Home Coffee (Home-roasted, that is)

1:30pm, the jiko is stoked, though it’ll be a while before the coals are hot. This afternoon I’ve come home in the early afternoon to roast coffee, two kilograms of raw beans I bought at the market in Dodoma. I’ve never roasted my own coffee before, here or back home, but I somehow feel that this setting — in a do-it-yourself Peace Corps atmosphere, in the bush in the middle of East Africa’s fertile coffee producing highlands, and on my own tiny little charcoal stove — makes it all the more appropriate.

Green coffee or rocks? Hard to tell...

While in Dodoma for the Peace Corps “gathering,” I stopped at the market to buy some green coffee beans. Take a look at these things and they hardly look green. There is a world of difference between these beans which have been sitting out in the open for who knows how long before they made it from the farm to the market to my hands and the beans I’ve seen at roasteries back home, all carefully stored in climate-controlled closets.
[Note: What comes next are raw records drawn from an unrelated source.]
import Literature.Probability.Percolation.ArmSeparationUntwistBoundFour
import Literature.Probability.Percolation.ArmSeparationHalfStepBoundFour
import HarnessLib

/-!
# Untwisting the half-turned landing at constant cost, at `p`

Topic `Literature/Probability/Percolation`; family `crit-perc` / near-critical percolation on `𝕋`
(P. Nolin, *Near-critical percolation in two dimensions*, EJP 13 (2008), Thm. 11 for `j = 4`,
`σ = BWBW` [arXiv 0711.4948: Thm. 10]; §4.2 relocation of the landing sequences, §4.3 Prop. 12 (i)
and Lemma 13, §4.4 p. 13). Nolin's Lemma 13 (the generalised FKG inequality
`triSitePercolation_locallyMonotone_fkg`) packages the four simultaneous U-turns of
`ArmSeparationUntwistFour`: with the shared shell `{r ≤ |v|}`, the increasing region (inside `Λ_r`:
the free spaces of the two open arms of `sepFourArmG r N 3` and their U-turn corridors, and those of
the half turn) and the decreasing region (the same for the two closed arms), whose disjointness is the
lockstep nesting of the four corridors (`uEnv_disjoint`, `uEnv_disjoint_neg`), one gets
`P_p(sepFourArmG r N 3) · c' ≤ P_p(sepFourArmQ (8 ⌊r/64⌋) N)`
(`real_sepFourArmG_three_mul_le_sepFourArmQ_at`). Everything here is proved; no named facts are
introduced.

## References

* P. Nolin, Near-critical percolation in two dimensions, *Electron. J. Probab.* 13 (2008), §4.2–4.4
  (arXiv 0711.4948: Def. 6–8, Prop. 11, Lemma 12, proof of Thm. 10) [Nolin2008].
* H. Kesten, Scaling relations for 2D-percolation, *Comm. Math. Phys.* 109 (1987), Lemma 2 [Kesten1987].
-/

noncomputable section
Many of these beans haven’t even been properly de-pulped, and not only did I find a few rocks in the batch but also a couple of maharage, the kind of beans I douse my rice with. While I waited for the coals on the stove to heat up to temperature I ground up the last of some coffee beans brought to me straight from ATX (thanks Chelsey and Bethel!). This is a good way to pass some time before I can begin roasting unless I want to blister my fingers fanning the coals like crazy with a bucket lid or my MUFA frisbee. Frisbees, like donated mosquito nets, have a seemingly endless number of uses here.
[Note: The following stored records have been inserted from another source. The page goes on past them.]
/-- `Δ(p)^s Δ(p)^t = Δ(p)^{s+t}` off the zero mode. [folklore] -/
theorem lpow_mul_lpow {c : ℂ} (hc : c ≠ 0) (s t : ℝ) {p : Tor N} (hp : p ≠ 0) :
    lpow N c s p * lpow N c t p = lpow N c (s + t) p := by
  rw [lpow, lpow, lpow, ← Complex.ofReal_mul, ← Real.rpow_add (lre_pos N hc hp)]

/-- `Δ(p)^s ≠ 0` off the zero mode. [folklore] -/
theorem lpow_ne_zero {c : ℂ} (hc : c ≠ 0) (s : ℝ) {p : Tor N} (hp : p ≠ 0) : lpow N c s p ≠ 0 := by
  rw [lpow, Ne, Complex.ofReal_eq_zero]
  exact (Real.rpow_pos_of_pos (lre_pos N hc hp) s).ne'

/-- `Δ(p)^1 = Δ(p)`. [folklore] -/
theorem lpow_one (c : ℂ) (p : Tor N) : lpow N c 1 p = lsym N c p := by
  rw [lpow, Real.rpow_one, lsym_eq_lre]

/-- `Δ(p)^{-1} = Δ(p)⁻¹` — the symbol `linv` of the tree's `Δ⁻¹` (both are `0` at `p = 0`).
[folklore] -/
theorem lpow_neg_one (c : ℂ) (p : Tor N) : lpow N c (-1) p = (lsym N c p)⁻¹ := by
  rw [lpow, Real.rpow_neg_one, Complex.ofReal_inv, ← lsym_eq_lre]

/-- `Δ(p)^{-2} = Δ(p)⁻¹Δ(p)⁻¹` — the symbol of the tree's `Δ⁻² = Δ⁻¹Δ⁻¹`. [folklore] -/
theorem lpow_neg_two (c : ℂ) (p : Tor N) : lpow N c (-2) p = (lsym N c p)⁻¹ * (lsym N c p)⁻¹ := by
  rw [lpow, Real.rpow_neg (lre_nonneg N c p), show (2 : ℝ) = ((2 : ℕ) : ℝ) by norm_num,
    Real.rpow_natCast, Complex.ofReal_inv, Complex.ofReal_pow, ← lsym_eq_lre, sq, mul_inv]

/-- **`Δ^s := U* diag(Δ(p)^s) U`** on scalar functions on the torus (a Fourier multiplier,
`B5Hk160Torus.sMul`). [cite: Balaban1984PropagatorsI, p.27 (1.51)] -/
def LapPowS (c : ℂ) (s : ℝ) : Matrix (Tor N) (Tor N) ℂ := sMul N (lpow N c s)

/-- `(Δ^s f)~(p) = Δ(p)^s f̃(p)`. [folklore] -/
theorem dft_LapPowS (c : ℂ) (s : ℝ) (f : Tor N → ℂ) (p : Tor N) :
    (dft N *ᵥ (LapPowS N c s *ᵥ f)) p = lpow N c s p * (dft N *ᵥ f) p :=
  dft_sMul N _ f p

/-- the symbol calculus: `Δ^sΔ^t = Δ^{s+t}` whenever `s, t, s+t ≠ 0` (both sides kill the zero mode).
[folklore] -/
theorem LapPowS_LapPowS {c : ℂ} (hc : c ≠ 0) {s t : ℝ} (hs : s ≠ 0) (hst : s + t ≠ 0)
    (f : Tor N → ℂ) : LapPowS N c s *ᵥ (LapPowS N c t *ᵥ f) = LapPowS N c (s + t) *ᵥ f := by
  refine dft_mulVec_injective N ?_
  funext p
  show (dft N *ᵥ (LapPowS N c s *ᵥ (LapPowS N c t *ᵥ f))) p = (dft N *ᵥ (LapPowS N c (s + t) *ᵥ f)) p
  rw [dft_LapPowS, dft_LapPowS, dft_LapPowS, ← mul_assoc]
  by_cases hp : p = 0
  · subst hp
    rw [lpow_zero_mode N c hs, lpow_zero_mode N c hst, zero_mul, zero_mul]
  · rw [lpow_mul_lpow N hc s t hp]

/-- `Δ^1 = Δ`. [folklore] -/
theorem LapPowS_one_mulVec (c : ℂ) (f : Tor N → ℂ) : LapPowS N c 1 *ᵥ f = LapS N c *ᵥ f := by
  refine dft_mulVec_injective N ?_
  funext p
  show (dft N *ᵥ (LapPowS N c 1 *ᵥ f)) p = (dft N *ᵥ (LapS N c *ᵥ f)) p
  rw [dft_LapPowS, dft_LapS_apply, lpow_one]

/-- `Δ^{-1} =` the tree's `Δ⁻¹` (`B5LaplaceInverse.LapSinv`). [folklore] -/
theorem LapPowS_neg_one_mulVec (c : ℂ) (f : Tor N → ℂ) : LapPowS N c (-1) *ᵥ f = LapSinv N c *ᵥ f := by
  refine dft_mulVec_injective N ?_
  funext p
  show (dft N *ᵥ (LapPowS N c (-1) *ᵥ f)) p = (dft N *ᵥ (LapSinv N c *ᵥ f)) p
  rw [dft_LapPowS, dft_LapSinv_apply, lpow_neg_one]

/-- `Δ^{-2} =` the tree's `Δ⁻² = Δ⁻¹Δ⁻¹`. [folklore] -/
theorem LapPowS_neg_two_mulVec (c : ℂ) (f : Tor N → ℂ) :
    LapPowS N c (-2) *ᵥ f = LapSinv N c *ᵥ (LapSinv N c *ᵥ f) := by
  refine dft_mulVec_injective N ?_
  funext p
  show (dft N *ᵥ (LapPowS N c (-2) *ᵥ f)) p = (dft N *ᵥ (LapSinv N c *ᵥ (LapSinv N c *ᵥ f))) p
  rw [dft_LapPowS, dft_LapSinv_apply, dft_LapSinv_apply, lpow_neg_two, mul_assoc]

/-- `Δ^s f ⊥ 1` for `s ≠ 0` (no zero mode). [folklore] -/
theorem sum_LapPowS (c : ℂ) {s : ℝ} (hs : s ≠ 0) (f : Tor N → ℂ) : ∑ x, (LapPowS N c s *ᵥ f) x = 0 := by
  rw [sum_eq_zero_iff_dft_zero, dft_LapPowS, lpow_zero_mode N c hs, zero_mul]

/-- `Δ^s f = 0 ⇒ f̃(p) = 0` off the zero mode (`Δ^s` is injective on `{f ⊥ 1}`). [folklore] -/
theorem dft_eq_zero_of_LapPowS_eq_zero {c : ℂ} (hc : c ≠ 0) (s : ℝ) {f : Tor N → ℂ}
    (h : LapPowS N c s *ᵥ f = 0) {p : Tor N} (hp : p ≠ 0) : (dft N *ᵥ f) p = 0 := by
  have h1 := congrFun (congrArg (fun g => dft N *ᵥ g) h) p
  simp only [dft_LapPowS, Matrix.mulVec_zero, Pi.zero_apply] at h1
  exact (mul_eq_zero.mp h1).resolve_left (lpow_ne_zero N hc s hp)

/-- the mean `|T|⁻¹ Σ_x f(x)` of a scalar function. [folklore] -/
def meanS (f : Tor N → ℂ) : ℂ := ((Fintype.card (Tor N) : ℂ))⁻¹ * ∑ x, f x

/-- `Δ⁻¹Δ f = f − (mean of f)` on the torus (`Δ⁻¹Δ = I − P_{ker}`, `B5LaplaceInverse.LapSinv_mul_LapS`).
[cite: Balaban1984PropagatorsI, Sect. C p.22] -/
theorem LapSinv_LapS_eq {c : ℂ} (hc : c ≠ 0) (f : Tor N → ℂ) :
    LapSinv N c *ᵥ (LapS N c *ᵥ f) = f - fun _ => meanS N f := by
  have hT : (cT N : ℂ) ≠ 0 := by
    have h : (0 : ℝ) < cT N := by unfold cT; positivity
    exact_mod_cast h.ne'
  have hcard : ((Fintype.card (Tor N) : ℂ)) ≠ 0 := Nat.cast_ne_zero.mpr Fintype.card_ne_zero
  refine dft_mulVec_injective N ?_
  funext p
  show (dft N *ᵥ (LapSinv N c *ᵥ (LapS N c *ᵥ f))) p = (dft N *ᵥ (f - fun _ => meanS N f)) p
  rw [dft_LapSinv_apply, dft_LapS_apply, Matrix.mulVec_sub, Pi.sub_apply]
  by_cases hp : p = 0
  · subst hp
    rw [lsym_zero, inv_zero, zero_mul, dft_zero_apply, dft_zero_apply, meanS]
    simp only [Finset.sum_const, Finset.card_univ, nsmul_eq_mul]
    rw [← mul_assoc (Fintype.card (Tor N) : ℂ), mul_inv_cancel₀ hcard, one_mul, sub_self]
  · have hl : lsym N c p ≠ 0 := fun h => hp ((lsym_eq_zero_iff N hc p).mp h)
    rw [← mul_assoc, inv_mul_cancel₀ hl, one_mul, dft_const_of_ne N _ hp, sub_zero]

/-- `∂ f = 0 ⇒ f` is constant; with `f ⊥ 1` it vanishes. [folklore] -/
theorem eq_zero_of_GradOp_eq_zero {c : ℂ} (hc : c ≠ 0) {f : Tor N → ℂ} (h : GradOp N c *ᵥ f = 0)
    (hs : ∑ x, f x = 0) : f = 0 := by
  have hcst : ∀ x, f x = f 0 := fun x =>
    const_of_sdiff_eq_zero N hc f (fun ν => funext fun y => by
      rw [← GradOp_mulVec N c f y ν, h]; rfl) x
  have h0 : f 0 = 0 := by
    have hcard : ((Fintype.card (Tor N) : ℂ)) ≠ 0 := Nat.cast_ne_zero.mpr Fintype.card_ne_zero
    simp only [hcst, Finset.sum_const, Finset.card_univ, nsmul_eq_mul] at hs
    exact (mul_eq_zero.mp hs).resolve_left hcard
  funext x
  rw [hcst, h0, Pi.zero_apply]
stirring… and stirring… and stirring…

The coals are hot and I throw 2 kilos of green coffee in my giant sufuria, the same one I transform into an oven on ocassion. My trusty kipekecheo, usually used for stirring some ratio of maize flour to water into uji or ugali, is the perfect tool for the job. Constant stirring is essential. Too bad I burned a few beans in the first 15 minutes. It’s hard to keep the lid on to contain the heat and to keep stirring to prevent the beans from burning, but I stir and stir and stir and after 40 minutes the beans don’t look anywhere near roasted enough so I close the lid to keep more heat inside, picking the whole thing up to shake it every 30 seconds or so. This seems to work better. I continue for another 30 minutes or so until the last of my coals die and I have no choice but to finish up. I pick up the sufuria and splash my hot beans onto my mkeka to cool.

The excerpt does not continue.